→ **Work to be completed**:
Scan the lines below for the word "quadraticTwist". Copy each line you find it in.

((

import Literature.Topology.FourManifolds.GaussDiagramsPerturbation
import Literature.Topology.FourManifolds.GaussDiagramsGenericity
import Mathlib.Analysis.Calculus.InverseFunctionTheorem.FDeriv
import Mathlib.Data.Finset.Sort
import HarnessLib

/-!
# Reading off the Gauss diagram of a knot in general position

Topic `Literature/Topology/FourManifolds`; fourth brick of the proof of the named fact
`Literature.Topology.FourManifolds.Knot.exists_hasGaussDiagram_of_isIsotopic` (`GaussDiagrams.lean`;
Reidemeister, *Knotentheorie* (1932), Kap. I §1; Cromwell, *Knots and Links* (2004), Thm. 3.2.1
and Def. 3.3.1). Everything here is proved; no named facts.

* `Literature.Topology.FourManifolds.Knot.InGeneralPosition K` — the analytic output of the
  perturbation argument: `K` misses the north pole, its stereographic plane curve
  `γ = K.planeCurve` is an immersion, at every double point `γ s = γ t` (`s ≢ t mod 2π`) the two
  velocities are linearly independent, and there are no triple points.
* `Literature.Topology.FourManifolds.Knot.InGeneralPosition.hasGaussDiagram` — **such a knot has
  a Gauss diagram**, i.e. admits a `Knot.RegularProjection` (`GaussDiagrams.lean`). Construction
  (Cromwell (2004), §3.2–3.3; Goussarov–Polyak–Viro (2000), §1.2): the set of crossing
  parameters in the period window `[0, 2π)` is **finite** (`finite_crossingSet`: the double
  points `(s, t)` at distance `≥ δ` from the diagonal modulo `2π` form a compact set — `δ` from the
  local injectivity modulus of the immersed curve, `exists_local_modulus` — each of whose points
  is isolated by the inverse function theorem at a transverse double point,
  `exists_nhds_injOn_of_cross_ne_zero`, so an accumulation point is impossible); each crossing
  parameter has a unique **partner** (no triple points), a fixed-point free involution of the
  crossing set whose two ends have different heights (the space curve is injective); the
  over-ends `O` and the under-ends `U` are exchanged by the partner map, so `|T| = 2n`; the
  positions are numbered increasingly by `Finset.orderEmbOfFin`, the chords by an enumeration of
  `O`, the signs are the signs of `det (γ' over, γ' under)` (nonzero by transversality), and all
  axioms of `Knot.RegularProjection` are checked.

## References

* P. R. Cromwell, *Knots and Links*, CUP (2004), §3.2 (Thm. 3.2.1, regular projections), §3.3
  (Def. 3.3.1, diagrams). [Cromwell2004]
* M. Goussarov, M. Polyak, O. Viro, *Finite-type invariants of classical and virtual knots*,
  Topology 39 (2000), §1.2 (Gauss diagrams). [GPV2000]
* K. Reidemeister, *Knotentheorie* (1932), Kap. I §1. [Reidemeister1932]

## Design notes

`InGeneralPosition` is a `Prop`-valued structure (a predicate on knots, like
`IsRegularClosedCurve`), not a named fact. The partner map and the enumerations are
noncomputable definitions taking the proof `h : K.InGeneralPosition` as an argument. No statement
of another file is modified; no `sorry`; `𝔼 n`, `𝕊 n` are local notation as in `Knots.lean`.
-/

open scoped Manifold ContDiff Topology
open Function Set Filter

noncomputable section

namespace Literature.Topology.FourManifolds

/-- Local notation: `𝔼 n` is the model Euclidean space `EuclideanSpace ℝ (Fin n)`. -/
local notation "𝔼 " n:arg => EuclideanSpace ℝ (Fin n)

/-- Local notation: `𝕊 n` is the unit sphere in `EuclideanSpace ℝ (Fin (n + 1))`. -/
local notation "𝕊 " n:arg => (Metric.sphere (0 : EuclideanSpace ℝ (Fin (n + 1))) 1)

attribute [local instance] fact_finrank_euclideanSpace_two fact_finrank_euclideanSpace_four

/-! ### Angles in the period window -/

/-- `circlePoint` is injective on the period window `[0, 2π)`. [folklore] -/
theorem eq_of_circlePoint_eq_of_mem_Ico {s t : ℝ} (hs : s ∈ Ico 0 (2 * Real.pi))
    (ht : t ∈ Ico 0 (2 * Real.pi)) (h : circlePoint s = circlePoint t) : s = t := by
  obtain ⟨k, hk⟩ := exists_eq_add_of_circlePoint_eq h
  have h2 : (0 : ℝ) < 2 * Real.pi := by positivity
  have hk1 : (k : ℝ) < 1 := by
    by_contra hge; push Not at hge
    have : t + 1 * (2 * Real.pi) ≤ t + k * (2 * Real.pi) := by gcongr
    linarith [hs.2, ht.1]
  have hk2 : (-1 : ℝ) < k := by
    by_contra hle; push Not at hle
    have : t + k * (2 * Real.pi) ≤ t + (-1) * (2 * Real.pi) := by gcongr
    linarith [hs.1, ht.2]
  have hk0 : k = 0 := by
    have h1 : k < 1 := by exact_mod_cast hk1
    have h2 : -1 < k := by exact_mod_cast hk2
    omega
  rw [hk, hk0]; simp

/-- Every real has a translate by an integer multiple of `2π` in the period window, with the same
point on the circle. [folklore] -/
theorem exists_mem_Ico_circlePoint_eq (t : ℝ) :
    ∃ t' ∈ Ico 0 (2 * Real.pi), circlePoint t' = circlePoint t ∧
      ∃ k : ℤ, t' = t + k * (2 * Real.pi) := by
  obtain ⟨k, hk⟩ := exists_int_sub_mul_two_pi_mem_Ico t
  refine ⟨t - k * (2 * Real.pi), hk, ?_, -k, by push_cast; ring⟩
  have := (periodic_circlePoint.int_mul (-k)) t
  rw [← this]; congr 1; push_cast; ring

))
((

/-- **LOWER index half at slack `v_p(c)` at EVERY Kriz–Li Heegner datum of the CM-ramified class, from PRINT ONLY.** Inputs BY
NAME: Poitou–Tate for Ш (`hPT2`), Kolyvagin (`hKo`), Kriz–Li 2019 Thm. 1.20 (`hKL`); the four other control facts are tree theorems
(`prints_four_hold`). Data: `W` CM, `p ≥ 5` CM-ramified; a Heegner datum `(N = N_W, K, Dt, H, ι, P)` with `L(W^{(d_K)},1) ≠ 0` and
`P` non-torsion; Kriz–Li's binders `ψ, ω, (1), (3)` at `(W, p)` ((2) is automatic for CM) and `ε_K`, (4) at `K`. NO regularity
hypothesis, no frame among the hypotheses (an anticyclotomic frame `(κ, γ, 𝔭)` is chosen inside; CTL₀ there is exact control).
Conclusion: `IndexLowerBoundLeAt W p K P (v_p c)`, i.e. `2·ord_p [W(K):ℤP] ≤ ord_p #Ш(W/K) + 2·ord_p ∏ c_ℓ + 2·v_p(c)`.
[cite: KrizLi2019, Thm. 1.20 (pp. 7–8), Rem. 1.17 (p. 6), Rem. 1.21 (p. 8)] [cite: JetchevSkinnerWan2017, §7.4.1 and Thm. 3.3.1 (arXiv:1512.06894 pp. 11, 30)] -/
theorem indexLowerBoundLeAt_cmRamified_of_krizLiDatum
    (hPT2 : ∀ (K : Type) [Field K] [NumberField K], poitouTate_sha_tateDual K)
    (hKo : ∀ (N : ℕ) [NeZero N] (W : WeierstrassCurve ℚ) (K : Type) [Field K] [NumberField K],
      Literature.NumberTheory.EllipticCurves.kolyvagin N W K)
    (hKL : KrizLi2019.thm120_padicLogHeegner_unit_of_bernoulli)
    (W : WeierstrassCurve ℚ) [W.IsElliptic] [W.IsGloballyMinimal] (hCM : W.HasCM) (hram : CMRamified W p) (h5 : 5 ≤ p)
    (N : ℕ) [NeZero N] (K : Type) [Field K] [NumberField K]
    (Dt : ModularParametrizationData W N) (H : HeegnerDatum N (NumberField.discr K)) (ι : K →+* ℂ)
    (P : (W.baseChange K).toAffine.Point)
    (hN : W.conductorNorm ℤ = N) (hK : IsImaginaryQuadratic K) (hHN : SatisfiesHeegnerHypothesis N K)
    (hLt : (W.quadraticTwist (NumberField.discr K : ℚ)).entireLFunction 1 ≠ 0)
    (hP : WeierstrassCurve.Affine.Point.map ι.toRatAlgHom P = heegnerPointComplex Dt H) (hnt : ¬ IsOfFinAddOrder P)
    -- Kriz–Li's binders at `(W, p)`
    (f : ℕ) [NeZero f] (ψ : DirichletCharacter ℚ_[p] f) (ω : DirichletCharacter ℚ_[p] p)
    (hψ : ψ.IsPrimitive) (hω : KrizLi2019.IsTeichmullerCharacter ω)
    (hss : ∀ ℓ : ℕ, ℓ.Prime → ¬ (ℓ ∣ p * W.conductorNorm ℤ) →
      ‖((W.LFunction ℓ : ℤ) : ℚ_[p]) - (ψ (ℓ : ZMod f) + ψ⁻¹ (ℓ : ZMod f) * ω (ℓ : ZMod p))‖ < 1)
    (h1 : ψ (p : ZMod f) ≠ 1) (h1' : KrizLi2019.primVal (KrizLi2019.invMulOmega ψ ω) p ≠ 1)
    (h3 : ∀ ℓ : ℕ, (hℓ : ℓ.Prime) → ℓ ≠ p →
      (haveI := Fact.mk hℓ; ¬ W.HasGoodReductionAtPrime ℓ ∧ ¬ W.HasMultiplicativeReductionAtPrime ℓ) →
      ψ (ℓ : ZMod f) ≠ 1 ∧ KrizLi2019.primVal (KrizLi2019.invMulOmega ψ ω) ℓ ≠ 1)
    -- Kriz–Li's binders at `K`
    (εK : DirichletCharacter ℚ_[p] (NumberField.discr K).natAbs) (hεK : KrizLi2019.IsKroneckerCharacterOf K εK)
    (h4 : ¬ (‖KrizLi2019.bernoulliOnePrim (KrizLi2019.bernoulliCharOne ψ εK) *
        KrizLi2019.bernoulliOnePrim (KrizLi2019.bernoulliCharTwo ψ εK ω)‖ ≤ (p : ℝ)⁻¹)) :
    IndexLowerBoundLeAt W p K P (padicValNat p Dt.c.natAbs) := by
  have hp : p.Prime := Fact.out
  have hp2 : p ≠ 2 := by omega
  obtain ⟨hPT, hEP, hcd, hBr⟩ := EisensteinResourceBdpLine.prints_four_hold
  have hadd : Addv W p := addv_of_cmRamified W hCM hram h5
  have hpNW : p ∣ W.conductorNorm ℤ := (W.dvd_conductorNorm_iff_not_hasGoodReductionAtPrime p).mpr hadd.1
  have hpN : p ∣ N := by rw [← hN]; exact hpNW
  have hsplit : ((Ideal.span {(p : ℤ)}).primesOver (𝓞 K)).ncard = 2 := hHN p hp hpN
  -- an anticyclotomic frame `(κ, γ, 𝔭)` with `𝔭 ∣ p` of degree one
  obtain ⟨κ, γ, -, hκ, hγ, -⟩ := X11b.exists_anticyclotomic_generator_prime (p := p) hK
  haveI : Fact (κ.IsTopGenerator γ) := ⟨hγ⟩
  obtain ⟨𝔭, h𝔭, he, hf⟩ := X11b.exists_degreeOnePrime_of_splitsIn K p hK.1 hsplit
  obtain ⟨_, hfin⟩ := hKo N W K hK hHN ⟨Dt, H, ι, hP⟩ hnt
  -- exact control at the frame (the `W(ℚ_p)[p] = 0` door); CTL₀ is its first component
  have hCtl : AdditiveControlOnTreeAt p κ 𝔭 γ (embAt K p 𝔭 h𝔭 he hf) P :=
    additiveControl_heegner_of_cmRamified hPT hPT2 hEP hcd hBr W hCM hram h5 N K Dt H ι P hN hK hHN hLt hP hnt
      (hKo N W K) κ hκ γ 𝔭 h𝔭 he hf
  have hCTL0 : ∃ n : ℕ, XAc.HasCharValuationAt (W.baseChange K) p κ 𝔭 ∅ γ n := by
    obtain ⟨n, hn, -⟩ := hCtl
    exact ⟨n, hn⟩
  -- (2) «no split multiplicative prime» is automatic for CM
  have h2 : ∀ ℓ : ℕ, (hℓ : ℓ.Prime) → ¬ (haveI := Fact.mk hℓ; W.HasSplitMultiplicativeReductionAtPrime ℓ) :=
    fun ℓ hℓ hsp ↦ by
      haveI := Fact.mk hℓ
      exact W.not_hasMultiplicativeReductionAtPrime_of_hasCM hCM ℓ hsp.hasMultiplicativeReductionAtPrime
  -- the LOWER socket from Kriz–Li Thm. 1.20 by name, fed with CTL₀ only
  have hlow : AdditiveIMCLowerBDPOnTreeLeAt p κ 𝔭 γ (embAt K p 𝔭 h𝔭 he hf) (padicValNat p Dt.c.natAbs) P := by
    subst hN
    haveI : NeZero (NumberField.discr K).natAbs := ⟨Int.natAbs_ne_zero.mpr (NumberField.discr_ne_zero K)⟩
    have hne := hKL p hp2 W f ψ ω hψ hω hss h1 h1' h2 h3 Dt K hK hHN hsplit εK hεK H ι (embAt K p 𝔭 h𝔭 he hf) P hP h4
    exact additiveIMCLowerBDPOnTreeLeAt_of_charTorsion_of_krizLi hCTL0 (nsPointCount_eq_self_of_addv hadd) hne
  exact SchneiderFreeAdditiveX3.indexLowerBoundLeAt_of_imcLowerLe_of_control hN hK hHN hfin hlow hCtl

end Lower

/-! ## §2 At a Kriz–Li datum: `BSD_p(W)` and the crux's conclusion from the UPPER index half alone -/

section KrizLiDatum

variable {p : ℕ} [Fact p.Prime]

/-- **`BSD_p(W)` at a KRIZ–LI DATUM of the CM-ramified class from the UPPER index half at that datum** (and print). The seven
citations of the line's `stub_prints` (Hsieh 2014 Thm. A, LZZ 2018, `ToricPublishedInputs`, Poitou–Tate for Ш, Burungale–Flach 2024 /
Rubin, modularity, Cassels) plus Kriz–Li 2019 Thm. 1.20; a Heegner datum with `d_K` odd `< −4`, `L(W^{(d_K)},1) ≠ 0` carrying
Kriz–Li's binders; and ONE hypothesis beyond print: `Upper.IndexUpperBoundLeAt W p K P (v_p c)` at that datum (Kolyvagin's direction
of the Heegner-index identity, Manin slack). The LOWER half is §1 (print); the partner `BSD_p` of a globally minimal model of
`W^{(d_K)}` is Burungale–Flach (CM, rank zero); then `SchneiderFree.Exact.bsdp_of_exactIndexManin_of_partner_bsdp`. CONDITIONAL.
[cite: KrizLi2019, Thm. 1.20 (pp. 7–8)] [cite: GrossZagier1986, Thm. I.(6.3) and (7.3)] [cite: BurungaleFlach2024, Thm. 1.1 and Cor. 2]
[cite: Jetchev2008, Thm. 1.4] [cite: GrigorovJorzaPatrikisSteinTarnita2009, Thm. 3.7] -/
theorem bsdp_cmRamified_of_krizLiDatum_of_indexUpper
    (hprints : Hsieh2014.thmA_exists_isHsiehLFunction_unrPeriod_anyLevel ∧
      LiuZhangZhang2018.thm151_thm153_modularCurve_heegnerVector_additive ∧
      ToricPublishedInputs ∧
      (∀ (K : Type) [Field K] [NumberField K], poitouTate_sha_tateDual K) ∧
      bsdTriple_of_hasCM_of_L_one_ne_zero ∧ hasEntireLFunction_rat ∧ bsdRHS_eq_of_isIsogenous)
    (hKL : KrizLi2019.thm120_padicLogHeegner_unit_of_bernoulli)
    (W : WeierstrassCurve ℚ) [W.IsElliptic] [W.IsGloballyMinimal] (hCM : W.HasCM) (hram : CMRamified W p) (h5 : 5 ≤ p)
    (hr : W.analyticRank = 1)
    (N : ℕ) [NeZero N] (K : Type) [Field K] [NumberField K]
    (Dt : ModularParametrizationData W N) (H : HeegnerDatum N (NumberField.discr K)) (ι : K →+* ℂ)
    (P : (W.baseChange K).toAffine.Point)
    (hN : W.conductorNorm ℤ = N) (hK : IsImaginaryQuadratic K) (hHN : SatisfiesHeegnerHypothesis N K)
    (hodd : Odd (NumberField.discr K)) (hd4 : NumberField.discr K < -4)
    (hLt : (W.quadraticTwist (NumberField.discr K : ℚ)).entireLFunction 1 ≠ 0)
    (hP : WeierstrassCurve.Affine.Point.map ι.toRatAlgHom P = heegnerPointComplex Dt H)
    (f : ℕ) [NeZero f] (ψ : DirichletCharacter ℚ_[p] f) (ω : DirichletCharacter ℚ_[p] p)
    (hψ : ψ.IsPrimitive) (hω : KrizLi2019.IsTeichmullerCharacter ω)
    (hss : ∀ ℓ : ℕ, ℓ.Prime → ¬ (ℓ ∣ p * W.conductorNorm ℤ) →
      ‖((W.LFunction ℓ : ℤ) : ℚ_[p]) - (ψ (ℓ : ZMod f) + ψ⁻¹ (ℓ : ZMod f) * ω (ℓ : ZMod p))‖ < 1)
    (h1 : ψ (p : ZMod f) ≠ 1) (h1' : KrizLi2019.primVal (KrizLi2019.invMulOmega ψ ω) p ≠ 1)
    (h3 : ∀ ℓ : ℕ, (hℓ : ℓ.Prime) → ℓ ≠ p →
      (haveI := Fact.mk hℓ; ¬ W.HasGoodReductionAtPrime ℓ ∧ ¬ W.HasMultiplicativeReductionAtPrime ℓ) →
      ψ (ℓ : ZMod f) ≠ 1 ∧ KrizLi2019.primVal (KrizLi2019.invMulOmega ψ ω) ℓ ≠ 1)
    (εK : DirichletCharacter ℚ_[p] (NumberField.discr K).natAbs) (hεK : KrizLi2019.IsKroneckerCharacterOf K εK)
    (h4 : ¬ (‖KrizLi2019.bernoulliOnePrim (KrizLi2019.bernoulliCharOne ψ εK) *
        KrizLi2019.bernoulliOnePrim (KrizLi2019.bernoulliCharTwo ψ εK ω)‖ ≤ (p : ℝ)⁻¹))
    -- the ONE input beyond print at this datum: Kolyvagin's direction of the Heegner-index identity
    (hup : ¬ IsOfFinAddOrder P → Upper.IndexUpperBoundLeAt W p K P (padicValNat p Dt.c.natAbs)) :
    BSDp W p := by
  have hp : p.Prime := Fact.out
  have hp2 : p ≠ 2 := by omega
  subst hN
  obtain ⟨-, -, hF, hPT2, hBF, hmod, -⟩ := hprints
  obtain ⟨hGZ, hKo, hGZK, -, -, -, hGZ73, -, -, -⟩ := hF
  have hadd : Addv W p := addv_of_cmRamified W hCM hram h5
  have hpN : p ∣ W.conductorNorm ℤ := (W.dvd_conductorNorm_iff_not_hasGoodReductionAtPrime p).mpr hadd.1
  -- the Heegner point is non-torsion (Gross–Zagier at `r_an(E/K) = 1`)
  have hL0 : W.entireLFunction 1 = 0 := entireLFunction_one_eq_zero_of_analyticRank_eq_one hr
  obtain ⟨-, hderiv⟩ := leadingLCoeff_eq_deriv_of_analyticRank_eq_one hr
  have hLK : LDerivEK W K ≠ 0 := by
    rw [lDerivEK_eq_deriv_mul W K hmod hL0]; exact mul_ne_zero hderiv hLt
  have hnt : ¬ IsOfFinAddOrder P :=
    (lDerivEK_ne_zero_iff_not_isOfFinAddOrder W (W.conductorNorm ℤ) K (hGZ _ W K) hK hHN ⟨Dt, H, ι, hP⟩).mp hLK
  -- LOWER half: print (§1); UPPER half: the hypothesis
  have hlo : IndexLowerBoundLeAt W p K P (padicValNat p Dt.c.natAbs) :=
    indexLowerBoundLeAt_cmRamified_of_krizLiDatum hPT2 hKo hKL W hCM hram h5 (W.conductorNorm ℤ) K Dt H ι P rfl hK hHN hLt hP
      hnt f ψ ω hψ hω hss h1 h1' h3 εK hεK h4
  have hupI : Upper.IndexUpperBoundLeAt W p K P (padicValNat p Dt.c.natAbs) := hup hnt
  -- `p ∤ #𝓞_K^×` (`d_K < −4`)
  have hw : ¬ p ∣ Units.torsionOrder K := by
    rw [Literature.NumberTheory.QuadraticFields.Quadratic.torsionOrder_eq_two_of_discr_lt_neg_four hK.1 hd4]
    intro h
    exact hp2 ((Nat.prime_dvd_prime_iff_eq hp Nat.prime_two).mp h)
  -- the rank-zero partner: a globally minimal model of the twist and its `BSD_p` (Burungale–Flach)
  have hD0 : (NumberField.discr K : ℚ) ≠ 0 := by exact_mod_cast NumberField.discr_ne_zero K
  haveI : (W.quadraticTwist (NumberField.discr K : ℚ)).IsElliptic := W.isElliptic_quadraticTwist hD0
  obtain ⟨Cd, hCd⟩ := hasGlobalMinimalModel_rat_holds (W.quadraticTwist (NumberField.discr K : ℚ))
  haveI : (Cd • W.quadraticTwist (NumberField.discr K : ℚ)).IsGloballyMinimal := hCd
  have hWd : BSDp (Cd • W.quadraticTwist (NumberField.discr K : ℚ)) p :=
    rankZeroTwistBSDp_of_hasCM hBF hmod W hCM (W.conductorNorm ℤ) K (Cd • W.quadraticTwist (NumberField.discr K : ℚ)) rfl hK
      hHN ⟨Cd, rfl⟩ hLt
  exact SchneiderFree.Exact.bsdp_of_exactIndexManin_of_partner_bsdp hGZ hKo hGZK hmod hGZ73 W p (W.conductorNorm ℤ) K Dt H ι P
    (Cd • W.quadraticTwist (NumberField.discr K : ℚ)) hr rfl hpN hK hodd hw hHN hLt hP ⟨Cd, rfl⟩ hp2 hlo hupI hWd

))

→ **Answer section**:
    (hLt : (W.quadraticTwist (NumberField.discr K : ℚ)).entireLFunction 1 ≠ 0)
    (hLt : (W.quadraticTwist (NumberField.discr K : ℚ)).entireLFunction 1 ≠ 0)
  haveI : (W.quadraticTwist (NumberField.discr K : ℚ)).IsElliptic := W.isElliptic_quadraticTwist hD0
  obtain ⟨Cd, hCd⟩ := hasGlobalMinimalModel_rat_holds (W.quadraticTwist (NumberField.discr K : ℚ))
  haveI : (Cd • W.quadraticTwist (NumberField.discr K : ℚ)).IsGloballyMinimal := hCd
  have hWd : BSDp (Cd • W.quadraticTwist (NumberField.discr K : ℚ)) p :=
    rankZeroTwistBSDp_of_hasCM hBF hmod W hCM (W.conductorNorm ℤ) K (Cd • W.quadraticTwist (NumberField.discr K : ℚ)) rfl hK
    (Cd • W.quadraticTwist (NumberField.discr K : ℚ)) hr rfl hpN hK hodd hw hHN hLt hP ⟨Cd, rfl⟩ hp2 hlo hupI hWd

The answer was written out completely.